Not pastes only but clear crystals have long been palmed off on the unwary for diamonds. Perhaps the best-known of these were crystals of quartz found in the Clifton limestone near Bristol, which went by the name of Bristol diamonds. They are alluded to as worn in the ears by the fop described in Lenton's Young Gallant's Whirligigg (1629). Quartz crystals found in the tin mines of Cornwall, and similar stones from the neighbourhood of Harrogate, still known respectively as Cornish and Harrogate diamonds, were also much employed for jewellery from the sixteenth century. Transparent stones from various parts of the Continent are given the names of the localities in which they are found. In France, rock crystal, cut in rose or brilliant form, went generally by the name of Pierre d' Alençon or Caillou du Rhin.
Of the transparent glass paste termed Stras or Strass we have already spoken. Though an imitation, the paste of eighteenth-century jewellery does not necessarily belong to the category of frauds and counterfeits, since it possesses a certain originality of its own, and does not appear to have been generally worn with intent to deceive. False or mock pearls on the other hand seem in some way to be rather more associated with deception, though they also can be made to serve for decorative purposes entirely apart from any such intent. To reproduce the lustre or "orient" characteristic of oriental pearls, use is made in the fabrication of imitations of a pearly essence known as essence d'orient, obtained from the silvery scales on the underside of a fish called the bleak. Beads of blown glass slightly opalescent and treated with acid to produce an iridescent surface are coated internally with a film of the essence, and wax is then introduced to give the bead the desired weight. Other mock pearls are made up of a vitreous composition formed largely of the pearl essence. Their surface when burnished presents a fine lustre. These are generally termed Venetian pearls. Roman pearls are formed of external coatings produced by frequent dippings into a solution made of the pearliest parts of the oyster.
From earliest times frauds have been committed in connection with the precious metals. The goldsmiths and jewellers of the Middle Ages were forbidden to work in base metal, to use false stones of glass, or to put coloured foil beneath real stones. They were further expressly forbidden to manufacture personal ornaments for secular use of gilt or silvered copper or brass. Documents in the archives of the City of London contain many references to the perpetration of fraud in passing off as real, objects of brass or latten that had been silvered or gilded. In 1369 a conviction and punishment by the pillory took place for selling to "divers persons rings and fermails of latten, of coloured gold and silver, as being made of real gold and silver, in deceit, and to the grievous loss, of the common people"; and in 1376 a workman was imprisoned for having silvered 240 buttons of latten, and thirty-four latten rims for gipcières, and having "maliciously purposed and imagined to sell the same for pure silver, in deceit of the people." From actual objects that have survived it would seem that the more heinous offence was not infrequently committed of plating with silver the baser metals of tin, lead, and pewter. The statutes of the goldsmiths ordained that no jeweller should sell any article of silver unless it was as fine as sterling, "nor sett it to sell before it be touched" with the leopard's head and maker's mark. But exceptions were always made in favour of small articles of jewellery "which could not reasonably bear the same touch." Such materials as pinchbeck and Similor and the plated objects of modern times hardly fall within the present category.

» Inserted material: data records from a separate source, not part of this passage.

/-- **`(Sel^•(E/K_∞))_γ = 0` from «DIV in `H = H¹(K_Σ/K_∞, E[p^∞])`», CASSELS at level `Γ_K`, and the local
lifts at the finite places of `Σ`** (cyclotomic `κ`, topological generator `γ`, `v₀ ∋ p` the place of the
`•`-data, `Sel^• ⊆ H`). This is `SSFlatEC.sharpFlatEndCoinvariants_subsingleton_of_cassels_top` with Greenberg's
(a) ∧ (b) on a dual datum of `H` replaced by their consequence «DIV in `H`» (hypothesis `hdiv`), run through the
ambient chase `SSFlatEC.sharpFlatEndCoinvariants_subsingleton_of_ambient` with the invariant class `res y` of
`SSFlatEC.exists_sub_resOfLe_mem_sharpFlatSelmerInfty_of_cassels_top`.
[cite: GreenbergLNM1716, §4 Lemma 4.7 (pp. 107–108), Prop. 4.8 (p. 109), p. 119, p. 122] -/
theorem sharpFlatEndCoinvariants_subsingleton_of_cassels_top_of_div (hκ : κ.IsCyclotomic)
    {γ : Field.absoluteGaloisGroup K} (hγ : κ.IsTopGenerator γ) (S₀ : Set (HeightOneSpectrum (𝓞 K)))
    (hgood : ∀ v : HeightOneSpectrum (𝓞 K), v ∉ S₀ → ((p : ℕ) : 𝓞 K) ∉ v.asIdeal →
      W.HasGoodReductionAt v)
    (hv₀ : ((p : ℕ) : 𝓞 K) ∈ v₀.asIdeal)
    (hle : sharpFlatSelmerInfty W κ (closureEmb (K := K) (v₀.adicCompletion K)) ap g c col ≤
      unramifiedOutside κ.kerSubgroup (W.geomPrimaryTorsion p) p S₀)
    (hdiv : ∀ s ∈ unramifiedOutside κ.kerSubgroup (W.geomPrimaryTorsion p) p S₀,
      ∃ t ∈ unramifiedOutside κ.kerSubgroup (W.geomPrimaryTorsion p) p S₀, W.conjH1 p κ.kerSubgroup γ t - t = s)
    (hCas : ∀ (x : ∀ v : HeightOneSpectrum (𝓞 K),
        discreteH1 (localSubgroup (⊤ : Subgroup (Field.absoluteGaloisGroup K)) (v.adicCompletion K))
          (localPoints W (v.adicCompletion K)))
      (xi : ∀ w : InfinitePlace K,
        discreteH1 (localSubgroup (⊤ : Subgroup (Field.absoluteGaloisGroup K)) w.Completion)
          (localPoints W w.Completion)),
      (∀ v, ∃ k : ℕ, p ^ k • x v = 0) → (∀ w, ∃ k : ℕ, p ^ k • xi w = 0) →
      ∃ y : W.subgroupH1 p (⊤ : Subgroup (Field.absoluteGaloisGroup K)),
        y ∈ unramifiedOutside (⊤ : Subgroup (Field.absoluteGaloisGroup K)) (W.geomPrimaryTorsion p) p S₀ ∧
        (∀ v, (v ∈ S₀ ∨ ((p : ℕ) : 𝓞 K) ∈ v.asIdeal) →
          W.localResOver p ⊤ (v.adicCompletion K) y = x v) ∧
        (∀ w, W.localResOver p ⊤ w.Completion y = xi w))
    (hloc : ∀ t ∈ unramifiedOutside κ.kerSubgroup (W.geomPrimaryTorsion p) p S₀,
      (∀ σ : Field.absoluteGaloisGroup K, W.conjH1 p κ.kerSubgroup σ t - t ∈
        sharpFlatSelmerInfty W κ (closureEmb (K := K) (v₀.adicCompletion K)) ap g c col) →
      ∀ v : HeightOneSpectrum (𝓞 K), (v ∈ S₀ ∨ ((p : ℕ) : 𝓞 K) ∈ v.asIdeal) →
      ∃ xv : discreteH1 (localSubgroup (⊤ : Subgroup (Field.absoluteGaloisGroup K)) (v.adicCompletion K))
          (localPoints W (v.adicCompletion K)),
        (∃ k : ℕ, p ^ k • xv = 0) ∧
        ∀ y : W.subgroupH1 p (⊤ : Subgroup (Field.absoluteGaloisGroup K)),
          W.localResOver p ⊤ (v.adicCompletion K) y = xv →
          t - W.resOfLe p (le_top : κ.kerSubgroup ≤ ⊤) y ∈
              W.localKerOver p κ.kerSubgroup (v.adicCompletion K) ∧
          (v = v₀ → t - W.resOfLe p (le_top : κ.kerSubgroup ≤ ⊤) y ∈
            sharpFlatLocalKummerOverOfEmb W p κ.kerSubgroup (closureEmb (K := K) (v₀.adicCompletion K))
              (localTowerPointsOfEmb κ (closureEmb (K := K) (v₀.adicCompletion K)) W)
              (colemanKer κ (closureEmb (K := K) (v₀.adicCompletion K)) W ap g c col))) :
    Subsingleton (EndCoinvariants
      (conjSharpFlatSelmerInfty W κ (closureEmb (K := K) (v₀.adicCompletion K)) ap g c col γ - 1)) := by
  refine sharpFlatEndCoinvariants_subsingleton_of_ambient W κ (closureEmb (K := K) (v₀.adicCompletion K)) ap
    g c col γ (unramifiedOutside κ.kerSubgroup (W.geomPrimaryTorsion p) p S₀) (fun s hs ↦ hdiv s (hle hs))
    fun t htH htγ ↦ ?_
  have htall : ∀ σ : Field.absoluteGaloisGroup K, W.conjH1 p κ.kerSubgroup σ t - t ∈
      sharpFlatSelmerInfty W κ (closureEmb (K := K) (v₀.adicCompletion K)) ap g c col :=
    conjH1_sub_mem_of_conjH1_generator_sub_mem W κ hγ _
      (fun σ s hs ↦ conjH1_mem_sharpFlatSelmerInfty W κ _ ap g c col σ hs) htγ
  obtain ⟨y, hy⟩ := exists_sub_resOfLe_mem_sharpFlatSelmerInfty_of_cassels_top W κ ap g c col hκ S₀
    hgood htH htall hCas (hloc t htH htall) hv₀
  exact ⟨W.resOfLe p (le_top : κ.kerSubgroup ≤ ⊤) y, conjH1_resOfLe_top W κ γ y, hy⟩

Actual forgeries of personal ornaments can scarcely be said to have been committed until comparatively recent years—not, in fact, until the demand for specimens of old jewellery on the part of the antiquary and connoisseur rendered their reproduction profitable.[191]
Owing to the high prices they command from collectors, or to various facilities afforded for their production and disposal, three classes of objects—Greek and Etruscan jewellery, mediæval rings, and enamelled pendants of the Renaissance—offer the strongest temptation to the forger; and he on his part displays such an amount of skill and ingenuity, that the fabrication of spurious antiquities of this kind may be said to have amounted almost to a fine art.
The much sought after gold jewellery of Greece and Etruria has received more attention than any other, partly on account of the fact that gold is subject to but slight oxidisation; for the patina of age is lacking even on ancient examples. Setting aside the beautiful imitations by such artists as Castellani, father and sons, and later by Melillo and Giuliano—which clever reproductions are known to have been sometimes foisted upon collectors by unscrupulous dealers—a great deal of really false work made with the intent of passing for old has been produced in Italy—chiefly at Rome, Naples, and Florence. On the subject of such pseudo-antiques Count Tyszkiewicz has several good stories to tell in his Memories of an Old Collector. Of all objects of this kind, that which has claimed the largest share of public attention is the notorious "Tiara of Saitapharnes," which deceived several well-known authorities, and reposed for several years as a genuine antique in the Louvre, until the revelation in 1903 of the person of its ingenious author—a Russian Jew of Odessa.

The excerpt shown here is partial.